Global diversification pays off: Indian investors earn up to 72% from international mutual funds
Indian investors looking for opportunities beyond domestic equities have made impressive gains last year, with several international mutual funds and fund-of-funds (FoFs) delivering returns of up to 72 per cent. These funds outperformed even the best-performing Indian equity categories, driven by a global rally driven by technology, artificial intelligence, consumer spending and commodities.
According to ACE Mutual Fund data as of October 20, the top 10 international funds delivered returns ranging between 33 per cent and 72 per cent in a year. In comparison, the benchmark Nifty gained only 5.7 per cent during the same period.
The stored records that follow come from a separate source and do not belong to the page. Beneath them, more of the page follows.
/-!
# Obscured symmetry breaking and low-lying states (Koma–Tasaki 1994; trunk T-QLATTICE)

Fact item `wi-03676` (route HubbardSuperconductivity/WeakCouplingBCS). Vendors, as named facts
`def … : Prop`, the finite-volume theorems of

* T. Koma, H. Tasaki, *Symmetry breaking and finite-size effects in quantum many-body systems*,
  J. Stat. Phys. **76** (1994) 745–803, arXiv:cond-mat/9708132 (`KomaTasaki1994`), §2.2–2.4:
  Theorem 2.2 (Horsch–von der Linden: LRO in an eigenstate with vanishing order parameter gives
  a "low-lying" state `O_Λ Φ / ‖O_Λ Φ‖` with excitation energy `≤ c₀/N`, `c₀ = 2 r² h μ⁻²`),
  Theorem 2.3 (`U(1)` symmetry: the states `Ψ^{(M)} = (O^±)^{|M|} Φ / ‖…‖` are well defined and
  `|⟨Ψ^{(M)}, H Ψ^{(M)}⟩ - E| ≤ c₁ |M|` for `N ≥ (4r/μ)²`, `|M|/N ≤ μ²/(8r)`), Theorem 2.4
  (with the extra `SU(2)`-type relation `[O¹, O²] = iγC` and the `π`-rotation symmetry:
  `|⟨Ψ^{(M)}, H Ψ^{(M)}⟩ - E| ≤ c₃ M²/N` for `M²/N ≤ c₂`, the "Anderson tower"), and the exact
  finite-volume identity (2.29) of Theorem 2.5 (`⟨Ξ^{(k)}, O² Ξ^{(k)}⟩ = 0` for the
  symmetry-breaking trial states `Ξ^{(k)}`).

Theorem 2.2 is PROVED in this file (both parts: `horschVonDerLinden_holds`,
`horschVonDerLinden_eigenstate_holds`), and so is the identity (2.29) of Theorem 2.5
(`theorem_2_5_orderTwo_holds`, final section); Theorems 2.3 and 2.4 remain named facts.

Direction of these results: long-range order WITHOUT explicit symmetry breaking in finite volume
("obscured symmetry breaking", KT (2.17)–(2.18)) ⟹ low-lying states ⟹ infinite-volume ground
states WITH explicit symmetry breaking and order parameter `m ≥ √2 o μ` (`√3` for `SU(2)`;
KT Theorem 2.5 (2.30), Theorem 2.8, Corollary 2.9). The infinite-volume half (Thm. 2.5 (2.30),
Thm. 2.8, Cor. 2.9: limits `Λ ↑ ℤ^d` along subsequences, then `k ↑ ∞`) is **not** vendored here
(it needs the infinite-volume state framework of `InfiniteVolumeStates.lean` specialised to
translation-invariant local Hamiltonians and order operators; a separate item). The converse
direction (symmetry breaking under an infinitesimal field ⟹ LRO of every finite-volume ground
state) is not a Koma–Tasaki theorem.

## Setting (KT §2.1–2.3, abstract)

A finite lattice `Λ` (`Fintype`, `N = |Λ|`), a finite-dimensional complex Hilbert space `E`
(KT: `⊗_x 𝓗_x`; the tensor structure is not used by Theorems 2.2–2.4, only commutators, norms
and supports), bounded operators `E →L[ℂ] E` with the operator norm, local Hamiltonians `h_x`
(`H_Λ = Σ_x h_x`, (2.3)), order-operator densities `o^{(α)}_x` (`O^{(α)}_Λ = Σ_x o^{(α)}_x`,
(2.5)/(2.13)), support sets `S_x` with `|S_x| ≤ r`, and norm bounds `‖h_x‖ ≤ h`, `‖o_x‖ ≤ o`.
States are unit vectors; `⟨Φ, A Φ⟩` is Mathlib's inner product `⟪Φ, A Φ⟫_ℂ`.

## Mathlib search

Mathlib has `ContinuousLinearMap` (ring structure, operator norm, `IsSelfAdjoint`, `adjoint`),
`NormedSpace.exp`, inner products; nothing on order operators, low-lying states or symmetry
breaking (`lean search` for `lowLying`, `orderOperator`, `SymmetryBreaking`, `KomaTasaki` in
Mathlib: no hits). The tree's `HubbardHubbardModel.lean` §KomaTasaki is the unrelated 1992 PRL
(decay of correlations in `d ≤ 2`); `DWaveSource.lean` uses KT §1's order parameter with a
source field.

## Design notes

* "A constant which depends only on `h, r, μ`" (KT Thm. 2.3; `h, o, r, μ, γ` in Thm. 2.4) is
  rendered as `∃ c : ℝ → ℕ → ℝ → ℝ, ∀ (all systems and states) …`, the constant being chosen
  before the lattice, the Hilbert space and the operators (universe-polymorphic in `Λ`, `E`).
* `(O^+)^M` for negative `M` means `(O^-)^{-M}` (KT after (2.19)); `orderPow`.
* Hypothesis (vi) of Thm. 2.4, `U H U⁻¹ = H`, `U Φ ∝ Φ` with `U = exp[i (π/√γ) O¹]`, is written
  `U * H = H * U` and `∃ c, U Φ = c • Φ` with Mathlib's `NormedSpace.exp`; we take `γ > 0`
  (KT: "a real constant"; `√γ` and `γ^{-1/2} O` require `γ > 0`).
* Energies `⟨Ψ, H Ψ⟩` are real for self-adjoint `H`; the facts bound `|re ⟪Ψ, H Ψ⟫ - E|`.
* The ground-state clause of Thm. 2.2 uses the variational characterisation
  `∀ ψ, ‖ψ‖ = 1 → E ≤ re ⟪ψ, H ψ⟫` as hypothesis and produces an eigenvector orthogonal to `Φ`.
* **Tacit non-degeneracy (review of p3355).** KT tacitly use `o > 0` and `N ≥ 1`: with
  `o = 0` (or `Λ = ∅`) the all-zero system satisfies i)–iv) ((2.17) reads `0 ≤ 0`) while
  `O^+ Φ = 0`, refuting Theorems 2.2–2.4 as literally transcribed. Hence `U1System` carries the
  field `obar_pos : 0 < o`, the Horsch–von der Linden facts take `0 < o` and `[Nonempty Λ]`, and the
  size conditions (2.21), (2.24) are written multiplied out (`|M| ≤ (μ²/8r) N`, `M² ≤ c₂ N`) so
  that Lean's junk value `x / 0 = 0` cannot admit the empty lattice.  With these, (2.17) gives
  `‖O^{(1)} Φ‖ ≥ μ o N > 0` (`IsLROEigenstate.order_zero_apply_ne_zero`, proved).
-/

noncomputable section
Mirae Asset NYSE FANG+ ETF FOF topped the charts with an impressive one-year return of 71.78 per cent and a three-year return of 62.72 per cent. Close behind was Invesco Global Consumer Trends FOF, which rose 52.65 per cent, benefiting from strong performance by global consumer brands and digital commerce companies.
Broader US-focused strategies also posted solid gains. The Mirae Asset S&P 500 Top 50 ETF FoF returned 49.91 per cent, while the Motilal Oswal Nasdaq 100 FoF delivered 42.48 per cent in a year.
Diversification beyond technology also proved beneficial. Rising global commodity prices and improved capital discipline among major mining companies led the DSP World Mining Overseas Equity Fund (FOF) to gain 32.83 per cent.
Overall, global diversification has clearly paid off for Indian investors this year, as international markets — especially those driven by AI, technology, and resources — delivered far stronger returns than domestic equities.
Meanwhile, gold and silver prices stabilised around $4,050 and $48 per ounce after a sharp correction in the last two sessions, as investors booked profits from Monday’s record highs.
“The pullback reflected a shift toward risk assets amid optimism over US–India trade relations, weakening gold’s safe-haven demand. Seasonal demand in India also eased, putting pressure on physical markets,” experts noted.